import Literature.Analysis.DeBrangesSpaces.HalfPlaneCauchy
import Mathlib.Analysis.SpecialFunctions.Integrals.LogTrigonometric
import Mathlib.Analysis.SpecialFunctions.Complex.LogBounds
import Mathlib.MeasureTheory.Function.JacobianOneDim
import Mathlib.Analysis.SpecialFunctions.JapaneseBracket
import HarnessLib

/-!
# The Poisson integral of `log|t − a|` over the real line

For `z = x + iy` in the open upper half-plane and `a` in the open lower half-plane,

  `(y/π) ∫_ℝ log|t − a| dt/((t − x)² + y²) = log|z − a|`

(`integral_log_norm_sub_div`): the harmonic function `log|· − a|` on the upper half-plane is the
Poisson integral of its boundary values — the half-plane form of the statement that `log|Q|` is
the Poisson integral of `log|Q|` on the boundary for the outer function `Q(z) = z − a` (Rudin,
*Real and Complex Analysis*, Thm 17.16(a), for the disc). This is the computation behind the
membership of the kernel functions `K(w, ·)` in Conrey–Li's spaces `𝓕(W)` (the Poisson log-majorant
clause of `Literature.Analysis.DeBrangesSpaces.SpaceF.Mem`, file `ConreyLi2000SpacesFW.lean`), used
in `ConreyLi2000SpacesFWProofs.lean`.

## Proof (classical; Cauchy's formula instead of harmonic-function theory)

* `integral_log_one_add_sq_div`: `∫_ℝ log(1+s²) ds/(1+s²) = 2π log 2` — the substitution `s = tan θ`
  turns it into `−2∫_{−π/2}^{π/2} log cos θ dθ = −2∫₀^π log sin = 2π log 2` (Mathlib's
  `integral_log_sin_zero_pi`; this is the real-line form of Rudin's Lemma 15.17,
  `∫ log|1 − e^{iθ}| dθ = 0`).
* `integral_log_norm_sub_conj_div`: for `a = z̄` the integrand is `½ log((t−x)²+y²)/((t−x)²+y²)`,
  and scaling gives `(π/y) log(2y)`.
* `integral_log_norm_sub_sub_div` (one step): for `b, c` in the lower half-plane with
  `|c − b| ≤ |Im c|/2`, the function `F(w) = log(1 + (c−b)/(w−c)) = log((w−b)/(w−c))` is holomorphic
  on the closed upper half-plane with `|F| ≤ (3/2)|c−b|/|w−c|`, so the tree's half-plane Cauchy
  lemmas (`integral_div_sub_eq_of_im_pos`, `integral_div_sub_eq_zero_of_im_neg`, file
  `HalfPlaneCauchy.lean`) give `∫ F(t)[1/(t−z) − 1/(t−z̄)] dt = 2πi F(z)`, i.e.
  `∫ F(t) dt/((t−x)²+y²) = (π/y) F(z)`; real parts give the difference formula for
  `log|t−b| − log|t−c|`.
* `integral_log_norm_sub_div`: chain the one-step formula along the segment from `a` to `z̄`
  (finitely many steps of length `≤ min(|Im a|, y)/2`) and add the `a = z̄` evaluation.

## References

* [Rudin1987] W. Rudin, *Real and Complex Analysis*, 3rd ed.: Lemma 15.17 (`∫ log|1−e^{iθ}| = 0`),
  Definition 17.14 and Theorem 17.16(a) (outer functions: `log|Q|` is the Poisson integral of
  `log φ`) — disc forms of the statements proved here for the half-plane (read: PDF pp. 253–254,
  282–283 of the held copy).
* [ConreyLi2000] J. B. Conrey, X.-J. Li, IMRN 2000:18 = arXiv:math/9812166, §2 (the membership
  inequality of `𝓕(W)`).
-/

noncomputable section
import Summits.HubbardSuperconductivity.HubbardSuperconductivity.Theorems.AnisotropyChordTransferFibre3FinXB2Eval
import Summits.HubbardSuperconductivity.HubbardSuperconductivity.Theorems.AnisotropyChordTransferFibre3FinXB2P38m
import Summits.HubbardSuperconductivity.HubbardSuperconductivity.Theorems.AnisotropyChordTransferFibre3FinXB2P38n

/-!
# Route `AnisotropyChord` / H0 rotor rung: FIN XB2 row-`N₁` certificate at `L = 38` — cell facts, part `m`

Kernel facts `xbCellAny2 38 (49/50) la lb c = true` (evaluator `…FinXB2Eval`, point wedges rewritten to the certified literal tables of `…FinXB2P38*`) for 1 λ-cell(s) of the per-`L` cover
(`…FinXB2Cover.xbCheck2`; cell design: p3 g6 scratch `xb_design2.py`, float mirror `xb_mirror.py` (g5)); assembled in `…FinXB2ThirtyEight`.
Prover seat `hubbard-h0-rotor-p3` g6; helper for piece A = stmt-HubbardSuperconductivity-23918 of rung 19089 (`--supports`, helper class).
WHAT THIS IS NOT: nothing here proves superconductivity in the Hubbard model (rotor TARGET as worded stays FALSE, g15 verdict); kernel facts for the FIN certificate of ONE hypothesis (row `N₁`) of ONE conditional reduction.  Tree imports only; no sorry, no new axioms.
-/

set_option linter.dupNamespace false

namespace Summit.HubbardSuperconductivity.HubbardSuperconductivity.Theorems.AnisotropyChord.Transfer.Fibre3

namespace FinXB

set_option maxHeartbeats 4000000 in
/-- kernel fact: cell 28 at `L = 38` (certified, c = (2/5 : ℚ)). [folklore] -/
theorem xb2c38_28 : xbCellAny2 38 (49/50 : ℚ) 453665855433208 567082319291511 (2/5 : ℚ) = true := by
  unfold xbCellAny2
  rw [tw38_12_eq, tw38_13_eq]
  decide +kernel

end FinXB

end Summit.HubbardSuperconductivity.HubbardSuperconductivity.Theorems.AnisotropyChord.Transfer.Fibre3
^^^^^^^^
ASSIGNMENT:
Set down the listing again, exactly.

RESPONSE BOX:
import Literature.Analysis.DeBrangesSpaces.HalfPlaneCauchy
import Mathlib.Analysis.SpecialFunctions.Integrals.LogTrigonometric
import Mathlib.Analysis.SpecialFunctions.Complex.LogBounds
import Mathlib.MeasureTheory.Function.JacobianOneDim
import Mathlib.Analysis.SpecialFunctions.JapaneseBracket
import HarnessLib

/-!
# The Poisson integral of `log|t − a|` over the real line

For `z = x + iy` in the open upper half-plane and `a` in the open lower half-plane,

  `(y/π) ∫_ℝ log|t − a| dt/((t − x)² + y²) = log|z − a|`

(`integral_log_norm_sub_div`): the harmonic function `log|· − a|` on the upper half-plane is the
Poisson integral of its boundary values — the half-plane form of the statement that `log|Q|` is
the Poisson integral of `log|Q|` on the boundary for the outer function `Q(z) = z − a` (Rudin,
*Real and Complex Analysis*, Thm 17.16(a), for the disc). This is the computation behind the
membership of the kernel functions `K(w, ·)` in Conrey–Li's spaces `𝓕(W)` (the Poisson log-majorant
clause of `Literature.Analysis.DeBrangesSpaces.SpaceF.Mem`, file `ConreyLi2000SpacesFW.lean`), used
in `ConreyLi2000SpacesFWProofs.lean`.

## Proof (classical; Cauchy's formula instead of harmonic-function theory)

* `integral_log_one_add_sq_div`: `∫_ℝ log(1+s²) ds/(1+s²) = 2π log 2` — the substitution `s = tan θ`
  turns it into `−2∫_{−π/2}^{π/2} log cos θ dθ = −2∫₀^π log sin = 2π log 2` (Mathlib's
  `integral_log_sin_zero_pi`; this is the real-line form of Rudin's Lemma 15.17,
  `∫ log|1 − e^{iθ}| dθ = 0`).
* `integral_log_norm_sub_conj_div`: for `a = z̄` the integrand is `½ log((t−x)²+y²)/((t−x)²+y²)`,
  and scaling gives `(π/y) log(2y)`.
* `integral_log_norm_sub_sub_div` (one step): for `b, c` in the lower half-plane with
  `|c − b| ≤ |Im c|/2`, the function `F(w) = log(1 + (c−b)/(w−c)) = log((w−b)/(w−c))` is holomorphic
  on the closed upper half-plane with `|F| ≤ (3/2)|c−b|/|w−c|`, so the tree's half-plane Cauchy
  lemmas (`integral_div_sub_eq_of_im_pos`, `integral_div_sub_eq_zero_of_im_neg`, file
  `HalfPlaneCauchy.lean`) give `∫ F(t)[1/(t−z) − 1/(t−z̄)] dt = 2πi F(z)`, i.e.
  `∫ F(t) dt/((t−x)²+y²) = (π/y) F(z)`; real parts give the difference formula for
  `log|t−b| − log|t−c|`.
* `integral_log_norm_sub_div`: chain the one-step formula along the segment from `a` to `z̄`
  (finitely many steps of length `≤ min(|Im a|, y)/2`) and add the `a = z̄` evaluation.

## References

* [Rudin1987] W. Rudin, *Real and Complex Analysis*, 3rd ed.: Lemma 15.17 (`∫ log|1−e^{iθ}| = 0`),
  Definition 17.14 and Theorem 17.16(a) (outer functions: `log|Q|` is the Poisson integral of
  `log φ`) — disc forms of the statements proved here for the half-plane (read: PDF pp. 253–254,
  282–283 of the held copy).
* [ConreyLi2000] J. B. Conrey, X.-J. Li, IMRN 2000:18 = arXiv:math/9812166, §2 (the membership
  inequality of `𝓕(W)`).
-/

noncomputable section
import Summits.HubbardSuperconductivity.HubbardSuperconductivity.Theorems.AnisotropyChordTransferFibre3FinXB2Eval
import Summits.HubbardSuperconductivity.HubbardSuperconductivity.Theorems.AnisotropyChordTransferFibre3FinXB2P38m
import Summits.HubbardSuperconductivity.HubbardSuperconductivity.Theorems.AnisotropyChordTransferFibre3FinXB2P38n

/-!
# Route `AnisotropyChord` / H0 rotor rung: FIN XB2 row-`N₁` certificate at `L = 38` — cell facts, part `m`

Kernel facts `xbCellAny2 38 (49/50) la lb c = true` (evaluator `…FinXB2Eval`, point wedges rewritten to the certified literal tables of `…FinXB2P38*`) for 1 λ-cell(s) of the per-`L` cover
(`…FinXB2Cover.xbCheck2`; cell design: p3 g6 scratch `xb_design2.py`, float mirror `xb_mirror.py` (g5)); assembled in `…FinXB2ThirtyEight`.
Prover seat `hubbard-h0-rotor-p3` g6; helper for piece A = stmt-HubbardSuperconductivity-23918 of rung 19089 (`--supports`, helper class).
WHAT THIS IS NOT: nothing here proves superconductivity in the Hubbard model (rotor TARGET as worded stays FALSE, g15 verdict); kernel facts for the FIN certificate of ONE hypothesis (row `N₁`) of ONE conditional reduction.  Tree imports only; no sorry, no new axioms.
-/

set_option linter.dupNamespace false

namespace Summit.HubbardSuperconductivity.HubbardSuperconductivity.Theorems.AnisotropyChord.Transfer.Fibre3

namespace FinXB

set_option maxHeartbeats 4000000 in
/-- kernel fact: cell 28 at `L = 38` (certified, c = (2/5 : ℚ)). [folklore] -/
theorem xb2c38_28 : xbCellAny2 38 (49/50 : ℚ) 453665855433208 567082319291511 (2/5 : ℚ) = true := by
  unfold xbCellAny2
  rw [tw38_12_eq, tw38_13_eq]
  decide +kernel

end FinXB

end Summit.HubbardSuperconductivity.HubbardSuperconductivity.Theorems.AnisotropyChord.Transfer.Fibre3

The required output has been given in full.